**Problem statement**
Below are some records. Pull every line that contains the word "omega".

───── Recorded data

omit [NeZero L] in
/-- **Blocks a row apart have disjoint link sets.**  A link of a plaquette of the `R × c₁` block with corner
`(i, j)` is not a link of a plaquette of the `R' × T₂` block with corner `(i', j + c₁ + k)` when `0 < k` and
`c₁ + k + T₂ + 1 ≤ L`. -/
theorem blockLinks_disjoint_of_row_gap [NeZero L] (i i' j : ZMod L) {c₁ k T₂ R R' : ℕ} (hk : 0 < k)
    (hfit : c₁ + k + T₂ + 1 ≤ L) {e : Edge 2 L} {p₁ p₂ : Site 2 L}
    (hp₁ : p₁ ∈ (range R ×ˢ range c₁).image (fun q : ℕ × ℕ => (![i + q.1, j + q.2] : Site 2 L)))
    (hp₂ : p₂ ∈ (range R' ×ˢ range T₂).image (fun q : ℕ × ℕ => (![i' + q.1, j + c₁ + k + q.2] : Site 2 L)))
    (he₁ : ((p₁, 0) : Edge 2 L) = e ∨ ((p₁.shift 0, 1) : Edge 2 L) = e ∨ ((p₁.shift 1, 0) : Edge 2 L) = e ∨
      ((p₁, 1) : Edge 2 L) = e) :
    ¬ (((p₂, 0) : Edge 2 L) = e ∨ ((p₂.shift 0, 1) : Edge 2 L) = e ∨ ((p₂.shift 1, 0) : Edge 2 L) = e ∨
      ((p₂, 1) : Edge 2 L) = e) := by
  intro he₂
  obtain ⟨m₁, hm₁, h₁, -⟩ := snd_one_of_mem_blockLinks i j hp₁ he₁
  obtain ⟨m₂, hm₂, h₂, -⟩ :=
    snd_one_of_mem_blockLinks i' (j + (c₁ : ZMod L) + (k : ZMod L)) hp₂ he₂
  have h₃ : ((m₁ : ℕ) : ZMod L) = ((c₁ + k + m₂ : ℕ) : ZMod L) := by
    have h := h₁.symm.trans h₂
    push_cast
    linear_combination h
  exact natCast_zmod_ne_of_lt (L := L) (by omega) (by omega) (by omega) h₃


end Bookkeeping

/-! ## §3. Two local observables a row apart are exactly independent -/

section Independence

/-- **THE PRODUCT FORMULA FOR ROW-SEPARATED OBSERVABLES.**  `Reg = R₀ × (c₁ + k + T₂)` at `(i, j)`
(`c₁ + k + T₂ + 1 ≤ L`, `R₀ + 1 ≤ L`, `0 < k`); `Φ₁` continuous, seeing only the links of the plaquettes of
`Q₁ = R₀ × c₁` at `(i, j)`; `Φ₂` continuous, seeing only the links of the plaquettes of `Q₂ = R₀ × T₂` at
`(i, j + c₁ + k)`; any continuous weight `w`.  Then
`∫ Φ₁ Φ₂ ∏_{p∈Reg} w(U_p) = (∫ w)^{R₀ k} · (∫ Φ₁ ∏_{p∈Q₁} w(U_p)) · (∫ Φ₂ ∏_{p∈Q₂} w(U_p))`. -/
theorem integral_mul_mul_prod_weight_eq_of_row_gap {w : G → ℝ} (hw : Continuous w) (i j : ZMod L)
    {c₁ k T₂ R₀ : ℕ} (hk : 0 < k) (hfit : c₁ + k + T₂ + 1 ≤ L) (hR : R₀ + 1 ≤ L)
    {Φ₁ Φ₂ : GaugeConfig 2 L G → ℂ} (hΦ₁ : Continuous Φ₁) (hΦ₂ : Continuous Φ₂)
    (hΦ₁e : ∀ (e : Edge 2 L) (U : GaugeConfig 2 L G) (g : G),
      (∀ p ∈ (range R₀ ×ˢ range c₁).image (fun q : ℕ × ℕ => (![i + q.1, j + q.2] : Site 2 L)),
        ((p, 0) : Edge 2 L) ≠ e ∧ ((Site.shift p 0, 1) : Edge 2 L) ≠ e ∧
          ((Site.shift p 1, 0) : Edge 2 L) ≠ e ∧ ((p, 1) : Edge 2 L) ≠ e) → Φ₁ (update U e g) = Φ₁ U)
    (hΦ₂e : ∀ (e : Edge 2 L) (U : GaugeConfig 2 L G) (g : G),
      (∀ p ∈ (range R₀ ×ˢ range T₂).image (fun q : ℕ × ℕ => (![i + q.1, j + c₁ + k + q.2] : Site 2 L)),
        ((p, 0) : Edge 2 L) ≠ e ∧ ((Site.shift p 0, 1) : Edge 2 L) ≠ e ∧
          ((Site.shift p 1, 0) : Edge 2 L) ≠ e ∧ ((p, 1) : Edge 2 L) ≠ e) → Φ₂ (update U e g) = Φ₂ U) :
    ∫ U, Φ₁ U * Φ₂ U *
        ∏ p ∈ (range R₀ ×ˢ range (c₁ + k + T₂)).image (fun q : ℕ × ℕ => (![i + q.1, j + q.2] : Site 2 L)),
          (w (plaquetteHolonomy U p 0 1) : ℂ) ∂(Measure.pi fun _ : Edge 2 L => haarProbability G) =
      (∫ g, (w g : ℂ) ∂(haarProbability G)) ^ (R₀ * k) *
        ((∫ U, Φ₁ U * ∏ p ∈ (range R₀ ×ˢ range c₁).image (fun q : ℕ × ℕ => (![i + q.1, j + q.2] : Site 2 L)),
            (w (plaquetteHolonomy U p 0 1) : ℂ) ∂(Measure.pi fun _ : Edge 2 L => haarProbability G)) *
          ∫ U, Φ₂ U * ∏ p ∈ (range R₀ ×ˢ range T₂).image
              (fun q : ℕ × ℕ => (![i + q.1, j + c₁ + k + q.2] : Site 2 L)),
            (w (plaquetteHolonomy U p 0 1) : ℂ) ∂(Measure.pi fun _ : Edge 2 L => haarProbability G)) := by
  classical
  haveI : Fact (1 < L) := ⟨by omega⟩
  set Q₁ := (range R₀ ×ˢ range c₁).image (fun q : ℕ × ℕ => (![i + q.1, j + q.2] : Site 2 L)) with hQ₁
  set QM := (range R₀ ×ˢ range k).image (fun q : ℕ × ℕ => (![i + q.1, j + c₁ + q.2] : Site 2 L)) with hQM
  set Q₂ := (range R₀ ×ˢ range T₂).image (fun q : ℕ × ℕ => (![i + q.1, j + c₁ + k + q.2] : Site 2 L))
    with hQ₂
  -- the block's product, split into the three row sub-blocks
  have hsplit : ∀ U : GaugeConfig 2 L G,
      ∏ p ∈ (range R₀ ×ˢ range (c₁ + k + T₂)).image (fun q : ℕ × ℕ => (![i + q.1, j + q.2] : Site 2 L)),
          (w (plaquetteHolonomy U p 0 1) : ℂ) =
        (∏ p ∈ Q₁, (w (plaquetteHolonomy U p 0 1) : ℂ)) * ((∏ p ∈ QM, (w (plaquetteHolonomy U p 0 1) : ℂ)) *
          ∏ p ∈ Q₂, (w (plaquetteHolonomy U p 0 1) : ℂ)) := by
    intro U
    rw [show c₁ + k + T₂ = c₁ + (k + T₂) by ring,
      prod_rect_add_rows i j (T₁ := c₁) (T₂ := k + T₂) (by omega) (by omega),
      prod_rect_add_rows i (j + (c₁ : ZMod L)) (T₁ := k) (T₂ := T₂) (by omega) (by omega)]
  set Ψ : GaugeConfig 2 L G → ℂ := fun U =>
    (Φ₁ U * ∏ p ∈ Q₁, (w (plaquetteHolonomy U p 0 1) : ℂ)) *
      (Φ₂ U * ∏ p ∈ Q₂, (w (plaquetteHolonomy U p 0 1) : ℂ)) with hΨ
  have hpt : ∀ U : GaugeConfig 2 L G,
      Φ₁ U * Φ₂ U * ∏ p ∈ (range R₀ ×ˢ range (c₁ + k + T₂)).image
          (fun q : ℕ × ℕ => (![i + q.1, j + q.2] : Site 2 L)), (w (plaquetteHolonomy U p 0 1) : ℂ) =
        Ψ U * ∏ p ∈ QM, (w (plaquetteHolonomy U p 0 1) : ℂ) := by
    intro U; rw [hsplit U]; simp only [Ψ]; ring
  have hprodc : ∀ s : Finset (Site 2 L), Continuous fun U : GaugeConfig 2 L G =>
      ∏ p ∈ s, (w (plaquetteHolonomy U p 0 1) : ℂ) := fun s =>
    continuous_finsetProd _ fun p _ =>
      Complex.continuous_ofReal.comp (hw.comp (continuous_config_plaquetteHolonomy p 0 1))
  have hΨc : Continuous Ψ := (hΦ₁.mul (hprodc Q₁)).mul (hΦ₂.mul (hprodc Q₂))
  -- `Ψ` ignores the vertical links of the middle rows `j + c₁ + b`, `b < k`
  have hΨe : ∀ (b : ℕ) (x : ZMod L) (U : GaugeConfig 2 L G) (g : G), b < k →
      Ψ (update U (![x, j + c₁ + b], 1) g) = Ψ U := by
    intro b x U g hb
    have hcast : (![x, j + c₁ + b] : Site 2 L) = ![x, j + ((c₁ + b : ℕ) : ZMod L)] := by
      push_cast; rw [add_assoc]
    have h₁ : ∀ p ∈ Q₁, ((p, 0) : Edge 2 L) ≠ (![x, j + c₁ + b], 1) ∧
        ((Site.shift p 0, 1) : Edge 2 L) ≠ (![x, j + c₁ + b], 1) ∧
        ((Site.shift p 1, 0) : Edge 2 L) ≠ (![x, j + c₁ + b], 1) ∧
        ((p, 1) : Edge 2 L) ≠ (![x, j + c₁ + b], 1) := by
      intro p hp
      rw [hcast]
      exact blockLinks_ne_vert i j j (n₀ := 0) (by simp) hp (Or.inr (by omega)) (by omega) (by omega) x
    have h₂ : ∀ p ∈ Q₂, ((p, 0) : Edge 2 L) ≠ (![x, j + c₁ + b], 1) ∧
        ((Site.shift p 0, 1) : Edge 2 L) ≠ (![x, j + c₁ + b], 1) ∧
        ((Site.shift p 1, 0) : Edge 2 L) ≠ (![x, j + c₁ + b], 1) ∧
        ((p, 1) : Edge 2 L) ≠ (![x, j + c₁ + b], 1) := by
      intro p hp
      rw [hcast]
      exact blockLinks_ne_vert i j (j + (c₁ : ZMod L) + (k : ZMod L)) (n₀ := c₁ + k) (by push_cast; ring) hp
        (Or.inl (by omega)) (by omega) (by omega) x
    have hP₁ : ∏ p ∈ Q₁, (w (plaquetteHolonomy (update U (![x, j + c₁ + b], 1) g) p 0 1) : ℂ) =
        ∏ p ∈ Q₁, (w (plaquetteHolonomy U p 0 1) : ℂ) :=
      Finset.prod_congr rfl fun p hp => by
        obtain ⟨e1, e2, e3, e4⟩ := h₁ p hp
        rw [plaquetteHolonomy_update_of_ne_links g e1 e2 e3 e4]
    have hP₂ : ∏ p ∈ Q₂, (w (plaquetteHolonomy (update U (![x, j + c₁ + b], 1) g) p 0 1) : ℂ) =
        ∏ p ∈ Q₂, (w (plaquetteHolonomy U p 0 1) : ℂ) :=
      Finset.prod_congr rfl fun p hp => by
        obtain ⟨e1, e2, e3, e4⟩ := h₂ p hp
        rw [plaquetteHolonomy_update_of_ne_links g e1 e2 e3 e4]
    simp only [Ψ]
    rw [hΦ₁e _ U g h₁, hΦ₂e _ U g h₂, hP₁, hP₂]
  -- peel the middle block
  simp_rw [hpt]
  rw [integral_mul_prod_rect_of_forall_row hw i (j + (c₁ : ZMod L)) hk (by omega) hΨc hΨe R₀ hR]
  congr 1
  -- factorise
  let D : Finset (Edge 2 L) := Q₁.biUnion fun p =>
    {((p, 0) : Edge 2 L), ((Site.shift p 0, 1) : Edge 2 L), ((Site.shift p 1, 0) : Edge 2 L),
      ((p, 1) : Edge 2 L)}
  have hD : ∀ e : Edge 2 L, e ∉ D → ∀ p ∈ Q₁, ((p, 0) : Edge 2 L) ≠ e ∧
      ((Site.shift p 0, 1) : Edge 2 L) ≠ e ∧ ((Site.shift p 1, 0) : Edge 2 L) ≠ e ∧
      ((p, 1) : Edge 2 L) ≠ e := by
    intro e he p hp
    simp only [D, Finset.mem_biUnion, Finset.mem_insert, Finset.mem_singleton, not_exists, not_and,
      not_or] at he
    obtain ⟨e1, e2, e3, e4⟩ := he p hp
    exact ⟨Ne.symm e1, Ne.symm e2, Ne.symm e3, Ne.symm e4⟩
  have hD' : ∀ e : Edge 2 L, e ∈ D → ∀ p ∈ Q₂, ((p, 0) : Edge 2 L) ≠ e ∧
      ((Site.shift p 0, 1) : Edge 2 L) ≠ e ∧ ((Site.shift p 1, 0) : Edge 2 L) ≠ e ∧
      ((p, 1) : Edge 2 L) ≠ e := by
    intro e he p₂ hp₂
    simp only [D, Finset.mem_biUnion, Finset.mem_insert, Finset.mem_singleton] at he
    obtain ⟨p₁, hp₁, he₁⟩ := he
    have he₁' : ((p₁, 0) : Edge 2 L) = e ∨ ((Site.shift p₁ 0, 1) : Edge 2 L) = e ∨
        ((Site.shift p₁ 1, 0) : Edge 2 L) = e ∨ ((p₁, 1) : Edge 2 L) = e := by
      rcases he₁ with h | h | h | h
      · exact Or.inl h.symm
      · exact Or.inr (Or.inl h.symm)
      · exact Or.inr (Or.inr (Or.inl h.symm))
      · exact Or.inr (Or.inr (Or.inr h.symm))
    have h := blockLinks_disjoint_of_row_gap i i j hk hfit hp₁ hp₂ he₁'
    simp only [not_or] at h
    exact ⟨h.1, h.2.1, h.2.2.1, h.2.2.2⟩
  refine integral_mul_eq_mul_of_forall_update (haarProbability G) D _ _ (fun e he U g => ?_)
    (fun e he U g => ?_)
  · have h := hD e he
    show Φ₁ (update U e g) * ∏ p ∈ Q₁, (w (plaquetteHolonomy (update U e g) p 0 1) : ℂ) =
      Φ₁ U * ∏ p ∈ Q₁, (w (plaquetteHolonomy U p 0 1) : ℂ)
    rw [hΦ₁e e U g h]
    congr 1
    exact Finset.prod_congr rfl fun p hp => by
      obtain ⟨e1, e2, e3, e4⟩ := h p hp
      rw [plaquetteHolonomy_update_of_ne_links g e1 e2 e3 e4]
  · have h := hD' e he
    show Φ₂ (update U e g) * ∏ p ∈ Q₂, (w (plaquetteHolonomy (update U e g) p 0 1) : ℂ) =
      Φ₂ U * ∏ p ∈ Q₂, (w (plaquetteHolonomy U p 0 1) : ℂ)
    rw [hΦ₂e e U g h]
    congr 1
    exact Finset.prod_congr rfl fun p hp => by
      obtain ⟨e1, e2, e3, e4⟩ := h p hp
      rw [plaquetteHolonomy_update_of_ne_links g e1 e2 e3 e4]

──────────

**The completed task**
  exact natCast_zmod_ne_of_lt (L := L) (by omega) (by omega) (by omega) h₃
  haveI : Fact (1 < L) := ⟨by omega⟩
      prod_rect_add_rows i j (T₁ := c₁) (T₂ := k + T₂) (by omega) (by omega),
      prod_rect_add_rows i (j + (c₁ : ZMod L)) (T₁ := k) (T₂ := T₂) (by omega) (by omega)]
      exact blockLinks_ne_vert i j j (n₀ := 0) (by simp) hp (Or.inr (by omega)) (by omega) (by omega) x
        (Or.inl (by omega)) (by omega) (by omega) x
  rw [integral_mul_prod_rect_of_forall_row hw i (j + (c₁ : ZMod L)) hk (by omega) hΨc hΨe R₀ hR]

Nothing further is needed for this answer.